This is the main repository for my PhD thesis. Many of the chapters are imported directly from paper repositories that are not publically available. For a PDF version, once the embargo lifts, please see here.
To cite, please use:
@phdthesis{partachi2021improvinglearning,
author = {Partachi, P-P},
editor = {Barr, E},
school = {},
title = {Improving Software Project Health Using Machine Learning},
year = {2021},
keyword = {project health},
keyword = {software engineering},
keyword = {applied machine learning},
language = {English},
conference = {UCL (University College London)},
publicationstatus = {accepted},
}
In recent years, systems that would previously live on different platforms have been integrated under a single umbrella. The increased use of GitHub, which offers pull-requests, issue tracking and version history, and its integration with other solutions such as Gerrit, or Travis, as well as the response from competitors, created development environments that favour agile methodologies by increasingly automating non-coding tasks: automated build systems, automated issue triaging etc. In essence, source-code hosting platforms shifted to continuous integration/continuous delivery (CI/CD) as a service. This facilitated a shift in development paradigms, adherents of agile methodology can now adopt a CI/CD infrastructure more easily. This has also created large, publicly accessible sources of source-code together with related project artefacts: GHTorrent and similar datasets now offer programmatic access to the whole of GitHub.

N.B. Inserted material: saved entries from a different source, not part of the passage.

include hstd in
/-- **THE PIVOT.**  Let `S ⊆ Fin N` contain the kernel positions, let the columns `g e_b`, `g⁻¹ e_b` (`b ∈ S`) lie in `K^S`, and let the entries of `g` and of `g⁻¹` on
`S × S` be bounded by `M > 1`, with `g` attaining `M` on `S × S`.  Then `g` OR `g⁻¹` attains `M` at some `(s, t) ∈ S × S` with `s` and `t` HYPERBOLIC: for a hyperbolic
column use `exists_hyperbolic_row_of_hyperbolic_col`; for a kernel column `b`, `exists_hyperbolic_row_of_kernel_col` gives a hyperbolic row `s`, and the row identity
`g_{sb} = Σ_{p ∈ kernel} σ((g⁻¹)_{p, rev s}) Han_{pb}` (★ F3 `apply_eq_sum_inv_of_hyperbolic`; `Han` integral) forces `|(g⁻¹)_{p, rev s}| = M` for some kernel `p`, i.e.
`g⁻¹` attains `M` in the HYPERBOLIC column `rev s ∈ S`, where the first lemma applies to `g⁻¹`. [cite: Macdonald1995, Ch. V §2] [cite: BruhatTits1972, (4.4.3)]
[cite: Jacobowitz1962, §7] -/
theorem exists_hyperbolic_pivot (hvσ : ∀ a, Valued.v (σ a) = Valued.v a) {ϖ : K} (hϖ : Valued.v ϖ = WithZero.exp (-1 : ℤ))
    (hint : ∀ u u', Valued.v (Han u u') ≤ 1) (hmax : ∀ z : Fin m → K, Valued.v (hermForm σ Han z z) ≤ 1 → z ∈ stdLattice K m)
    (g : unitaryGroupOfForm σ (wittFormOn e Han)) {S : Finset (Fin N)} (hS : ∀ i ∈ S, Fin.rev i ∈ S) (hSk : ∀ a : Fin N, r ≤ a.val → a.val < r + m → a ∈ S)
    (hgS : ∀ b ∈ S, ((g : GL (Fin N) K) : Matrix (Fin N) (Fin N) K) *ᵥ Pi.single b 1 ∈ frame K N S)
    (hgiS : ∀ b ∈ S, (((g : GL (Fin N) K)⁻¹ : GL (Fin N) K) : Matrix (Fin N) (Fin N) K) *ᵥ Pi.single b 1 ∈ frame K N S)
    {M : ℤᵐ⁰} (hM1 : 1 < M)
    (hle : ∀ a ∈ S, ∀ b ∈ S, Valued.v (((g : GL (Fin N) K) : Matrix (Fin N) (Fin N) K) a b) ≤ M)
    (hlei : ∀ a ∈ S, ∀ b ∈ S, Valued.v ((((g : GL (Fin N) K)⁻¹ : GL (Fin N) K) : Matrix (Fin N) (Fin N) K) a b) ≤ M)
    {a₀ b₀ : Fin N} (hb₀ : b₀ ∈ S) (hab : Valued.v (((g : GL (Fin N) K) : Matrix (Fin N) (Fin N) K) a₀ b₀) = M) :
    (∃ s ∈ S, ∃ t ∈ S, (s.val < r ∨ r + m ≤ s.val) ∧ (t.val < r ∨ r + m ≤ t.val) ∧ Valued.v (((g : GL (Fin N) K) : Matrix (Fin N) (Fin N) K) s t) = M) ∨
    (∃ s ∈ S, ∃ t ∈ S, (s.val < r ∨ r + m ≤ s.val) ∧ (t.val < r ∨ r + m ≤ t.val) ∧
      Valued.v ((((g : GL (Fin N) K)⁻¹ : GL (Fin N) K) : Matrix (Fin N) (Fin N) K) s t) = M) := by
  have hM0 : M ≠ 0 := ne_of_gt (lt_trans zero_lt_one hM1)
  -- entries of a column in `K^S` are bounded everywhere once bounded on `S`
  have hcol : ∀ {A : Matrix (Fin N) (Fin N) K} {b : Fin N}, A *ᵥ Pi.single b 1 ∈ frame K N S → (∀ a ∈ S, Valued.v (A a b) ≤ M) →
      ∀ a, Valued.v (A a b) ≤ M := fun {A b} hAS hAb a => by
    by_cases ha : a ∈ S
    · exact hAb a ha
    · rw [apply_eq_mulVec_single A a b, hAS a ha, map_zero]; exact zero_le
  by_cases hb : b₀.val < r ∨ r + m ≤ b₀.val
  · obtain ⟨s, hsS, hs, hsM⟩ := exists_hyperbolic_row_of_hyperbolic_col σ e hstd Han hvσ hϖ hmax g hb (hgS b₀ hb₀) (hcol (hgS b₀ hb₀) fun a ha => hle a ha b₀ hb₀) hab hM0
    exact Or.inl ⟨s, hsS, b₀, hb₀, hs, hb, hsM⟩
  · have hb₁ : r ≤ b₀.val := by omega
    have hb₂ : b₀.val < r + m := by omega
    obtain ⟨s, hsS, hs, hsM⟩ := exists_hyperbolic_row_of_kernel_col σ e hstd Han hvσ hϖ hint hmax g (hgS b₀ hb₀) hM1 (hcol (hgS b₀ hb₀) fun a ha => hle a ha b₀ hb₀) hab
    have hrs : Fin.rev s ∈ S := hS s hsS
    have hrsh : (Fin.rev s).val < r ∨ r + m ≤ (Fin.rev s).val := rev_hyperbolic e hs
    -- the row identity: `g_{s b₀} = Σ_p σ((g⁻¹)_{p, rev s}) W_{p b₀}`, only kernel `p` contribute
    have hrow := apply_eq_sum_inv_of_hyperbolic σ e hstd Han g hs b₀
    -- some kernel `p` has `|(g⁻¹)_{p, rev s}| = M`
    have hex : ∃ p : Fin N, r ≤ p.val ∧ p.val < r + m ∧ Valued.v ((((g : GL (Fin N) K)⁻¹ : GL (Fin N) K) : Matrix (Fin N) (Fin N) K) p (Fin.rev s)) = M := by
      by_contra hne
      push Not at hne
      have hlt : Valued.v (∑ p', σ ((((g : GL (Fin N) K)⁻¹ : GL (Fin N) K) : Matrix (Fin N) (Fin N) K) p' (Fin.rev s)) * wittFormOn e Han p' b₀) < M := by
        refine Valuation.map_sum_lt _ hM0 fun p _ => ?_
        by_cases hp : p.val < r ∨ r + m ≤ p.val
        · rw [wittFormOn_hyperbolic_kernel e hstd Han hb₁ hb₂ hp, mul_zero, map_zero]; exact zero_lt_iff.2 hM0
        · have hp₁ : r ≤ p.val := by omega
          have hp₂ : p.val < r + m := by omega
          rw [map_mul, hvσ]
          have hpS : p ∈ S := hSk p hp₁ hp₂
          have hle' := hlei p hpS (Fin.rev s) hrs
          calc Valued.v ((((g : GL (Fin N) K)⁻¹ : GL (Fin N) K) : Matrix (Fin N) (Fin N) K) p (Fin.rev s)) * Valued.v (wittFormOn e Han p b₀)
              ≤ Valued.v ((((g : GL (Fin N) K)⁻¹ : GL (Fin N) K) : Matrix (Fin N) (Fin N) K) p (Fin.rev s)) * 1 :=
                mul_le_mul' le_rfl (v_wittFormOn_apply_le_one e Han hint p b₀)
            _ < M := by rw [mul_one]; exact lt_of_le_of_ne hle' (hne p hp₁ hp₂)
      rw [← hrow, hsM] at hlt
      exact lt_irrefl _ hlt
    obtain ⟨p, hp₁, hp₂, hpM⟩ := hex
    -- the hyperbolic column `rev s` of `g⁻¹` attains `M`: first lemma for `g⁻¹`
    have hginv : ((((g⁻¹ : unitaryGroupOfForm σ (wittFormOn e Han)) : GL (Fin N) K)) : Matrix (Fin N) (Fin N) K) =
        (((g : GL (Fin N) K)⁻¹ : GL (Fin N) K) : Matrix (Fin N) (Fin N) K) := by rw [Subgroup.coe_inv]
    obtain ⟨s', hs'S, hs', hs'M⟩ := exists_hyperbolic_row_of_hyperbolic_col σ e hstd Han hvσ hϖ hmax g⁻¹ hrsh (by rw [hginv]; exact hgiS _ hrs)
      (M := M) (fun a => by rw [hginv]; exact hcol (hgiS _ hrs) (fun a ha => hlei a ha _ hrs) a) (a₀ := p) (by rw [hginv]; exact hpM) hM0
    rw [hginv] at hs'M
    exact Or.inr ⟨s', hs'S, Fin.rev s, hrs, hs', hrsh, hs'M⟩
/-- **The break points of a pair are a previous-point system.**  For the finite set `T` of times
consisting of `0`, `τ` and the participation times of `i` or `j` in `[0, τ]`, the pair flight start
satisfies the hypotheses of `setIntegral_Icc_eq_sum_pieces`. [folklore] -/
theorem pairPieces_hyps (hz : z ∈ Φ.good) {τ : ℝ} (hτ : 0 ≤ τ) {i j : Fin (N + 1)} {T : Finset ℝ}
    (hTmem : ∀ s, s ∈ T ↔ s = 0 ∨ s = τ ∨ (s ∈ Icc 0 τ ∧
      (Participates (Torus.geometry (Fin 3)) (hsDiameter σ N) (orbit σ N Φ z s) i ∨
        Participates (Torus.geometry (Fin 3)) (hsDiameter σ N) (orbit σ N Φ z s) j))) :
    τ ∈ T ∧ (∀ b ∈ T, 0 ≤ b ∧ b ≤ τ) ∧ (∀ b ∈ T, 0 ≤ pairFlightStart σ N Φ z i j b) ∧
      (∀ b ∈ T, 0 < b → pairFlightStart σ N Φ z i j b < b) ∧
      (∀ b ∈ T, 0 < b → pairFlightStart σ N Φ z i j b ∈ T) ∧
      (∀ b ∈ T, 0 < b → ∀ u ∈ T, ¬ (pairFlightStart σ N Φ z i j b < u ∧ u < b)) := by
  have hTb : ∀ b ∈ T, 0 ≤ b ∧ b ≤ τ := by
    intro b hb
    rcases (hTmem b).1 hb with rfl | rfl | ⟨hb, -⟩
    · exact ⟨le_rfl, hτ⟩
    · exact ⟨hτ, le_rfl⟩
    · exact hb
  refine ⟨(hTmem τ).2 (Or.inr (Or.inl rfl)), hTb, fun b _ => pairFlightStart_nonneg hz i j b,
    fun b _ hb0 => pairFlightStart_lt hz i j hb0, fun b hb hb0 => ?_, fun b hb hb0 u hu huu => ?_⟩
  · rcases pairFlightStart_eq_zero_or hz i j b with h0 | ⟨hI, hP⟩
    · rw [h0]; exact (hTmem 0).2 (Or.inl rfl)
    · exact (hTmem _).2 (Or.inr (Or.inr ⟨⟨hI.1.le, hI.2.le.trans (hTb b hb).2⟩, hP⟩))
  · obtain ⟨hni, hnj⟩ := not_participates_of_mem_Ioo_pairFlightStart hz i j (s := b) (u := u) huu
    rcases (hTmem u).1 hu with rfl | rfl | ⟨-, hP⟩
    · exact (not_le.2 huu.1) (pairFlightStart_nonneg hz i j b)
    · exact (not_le.2 huu.2) (hTb b hb).2
    · exact hP.elim hni hnj

end PairPieces

end Literature.MathematicalPhysics.KineticTheory

end
import Mathlib
import HarnessLib
import HarnessLib.Audit
import Summits.CriticalPhenomena.Statement
import Literature.Probability.Percolation.CardyFormula
import HarnessLib.Audit.Status.Attr
import Literature.MathematicalPhysics.QuantumFieldTheory.Balaban1983to89.B9Eq3130GtildeMinusG1kRowsClosed
import Literature.MathematicalPhysics.QuantumFieldTheory.Balaban1983to89.B9Eq3147MiddleWordSupRowClosed

/-!
# `Balaban1983to89.B9Eq3132QGtildeQInvLetterClosed` — T. Bałaban, *Propagators for lattice gauge theories in a background field*, Commun. Math. Phys. **99** (1985)
# 389–434 [Balaban1985BackgroundPropagators] (3.132) p. 422 (*«The operators (QGQ*)⁻¹, or (QG₁Q*)⁻¹, can be analyzed in the same way as the operator (Q′G′²Q′*)⁻¹. We
# will not repeat these considerations here, let us write only bounds (3.132)»*), (3.126) p. 420, (3.130) p. 421, Thm 3.11 p. 416: **THE LOCAL SUP LETTER OF
# `(Q_kG̃_kQ_k†)⁻¹` ON THE CELL's MODEL, ∃-FIRST, HEIGHT-FREE — by a NEUMANN SERIES AROUND `(Q_kG1kQ_k†)⁻¹`** (the NE9 owner's RULING R-ne9p1-g97-4 (2)(b), journal
# `HOME/CLAIMS.log` l.66556: the one non-verbatim input of the `H̃_k = G̃_kQ_k†(Q_kG̃_kQ_k†)⁻¹` pair; print analyses `(QGQ*)⁻¹` directly, the cell perturbs)

statement-level skeleton of published theorems with citation tags; proofs where landed; nothing here is a claim about the Yang–Mills mass gap

CITATION HEADER (lean-in-tree rule).  Audit cell `pub-balaban`, sub-cell `t4`, BINDER row NE9; NE9 crux-team LEAF PROVER 05 (`b2b-balaban-t4-ne9-formalise-leaf-05`, gen 88;
(K80)).  Composed BY NAME: `KinvLatticeK hposπ hQ = (Q_kG̃_kQ_k†)⁻¹` and `KinvLatticeK hpos hQ = (Q_kG1kQ_k†)⁻¹` (`B11Eq103H1Complex`, the SAME constructor at the two
Hessian slots), the identity `K̃ = K₀ + K₀(Q_k(G1k − G̃_k)Q_k†)K̃` (`hK_lattice` at `hposπ` + `greenK_apply` at `hpos`), the landed block decay of `K₀`
(`B9Eq3126QG1QInvPointDecayTowerDiagonalClosed.exists_bondPoint_decay_Kinv_diagonal_closed`) read as a letter by (K65)'s `letter_Kinv_of_block_decay`, the `Q_k†` ∕ `Q_k`
letters exactly as in (K65) `B9Eq3126H1kSupRowClosed` ∕ (K66) `B9Eq3147MiddleWordSupRowClosed` (`norm_adjoint_QkW_apply_le_local_sharp`, `norm_equiv_QkW_apply_le_blocks`,
`QkOfU_apply_eq_zero_of_support`, `letter_of_range`), (K79) `exists_local_letters_G1LatticeKPi_sub_G1k` (the `O(j₀)` difference), (K61) `letter_comp`, (K71)
`letter_of_neumann'`.  Source READ first-hand (`paper:balaban1985-cmp99-background-propagators`, PDF + 388): pp. 416, 420–422.  [folklore] letter algebra; NOTHING of
print's (3.132) ∕ Thm 3.11 ∕ 3.13 is asserted, valued or discharged.
WHAT IS PROVED (sorry-free; no `def`).  **`exists_local_letter_KinvLatticeKPi`**: `∃ (α₁, j₁, B, δ)` BEFORE (K79)'s binder block (+ `hαL`, the `Q_k`-onto window of (K65),
+ ANY surjectivity witness `hQ`) such that for every coarse-bond field `z` supported over the bonds based at `v` with `‖z‖_∞ ≤ F` and every coarse bond `b′`:
`‖((Q_kG̃_kQ_k†)⁻¹z)(b′)‖ ≤ B·e^{−δ·d_m(b′₋, v)}·F` — `B = 2·A_K·√d`, `δ = κ∕4`, `κ = min(δ_K79, r₁)`, `j₁` shrunk so that the Neumann ratio is `≤ ½`.
HONEST SCOPE.  `hpos′`, `hpos`, `hposπ`, `hQ`, the windows, E162's data, `c₀ = η^d`, `‖J‖ ≤ j₀` stay HYPOTHESES; constants crude; «NE9 ⇐ the named binders»; NE9 NOT
PRINTED ∕ NOT PROVED; row WALLED ON A MODEL (O-NE9-1; #5 UNRULED); spine PROVED 0∕9; rung (B)+1 on a finite T⁴ — NOT infinite volume, NOT mass gap, NOT BetaPertH, NOT
Clay.  HONEST DEPENDENCY: continuum YM on T⁴ ⇐ BetaPertH ∧ nine spine estimates (0/9 proved); BetaPertH ⇐ (D1) ∧ (D4) ∧ CAP+tail; G-an2-4 gates asym, D1 and NE2/3/4.
NEW file importing (K79) and (K66); nothing modified.  Net new unproved facts: 0.
-/

noncomputable section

Project health encompasses traceability, documentation, adherence to coding conventions, tasks that
reduce maintenance costs and increase accountability, but may not directly impact features.
Overfocus on health can slow velocity (new feature delivery) so the Agile Manifesto suggests
developers should travel light — forgo tasks focused on a project health in favour of higher
feature velocity. Obviously, injudiciously following this suggestion can undermine a project’s
chances for success.
Simultaneously, this shift to CI/CD has allowed the proliferation of Natural Language or Natural
Language and Formal Language textual artefacts that are programmatically accessible: GitHub and
their competitors allow API access to their infrastructure to enable the creation of CI/CD bots.
This suggests that approaches from Natural Language Processing and Machine Learning are now
feasible and indeed desirable. This thesis aims to (semi-)automate tasks for this new paradigm and
its attendant infrastructure by bringing to the foreground the relevant NLP and ML techniques.
Under this umbrella, I focus on three synergistic tasks from this domain: (1) improving the issue-pull-request traceability, which can aid existing systems to automatically curate the issue backlog as pull-requests are merged; (2) untangling commits in a version history, which can aid the beforementioned traceability task as well as improve the usability of determining a fault introducing commit, or cherry-picking via tools such as git bisect; (3) mixed-text parsing, to allow better API mining and open new avenues for project-specific code-recommendation tools.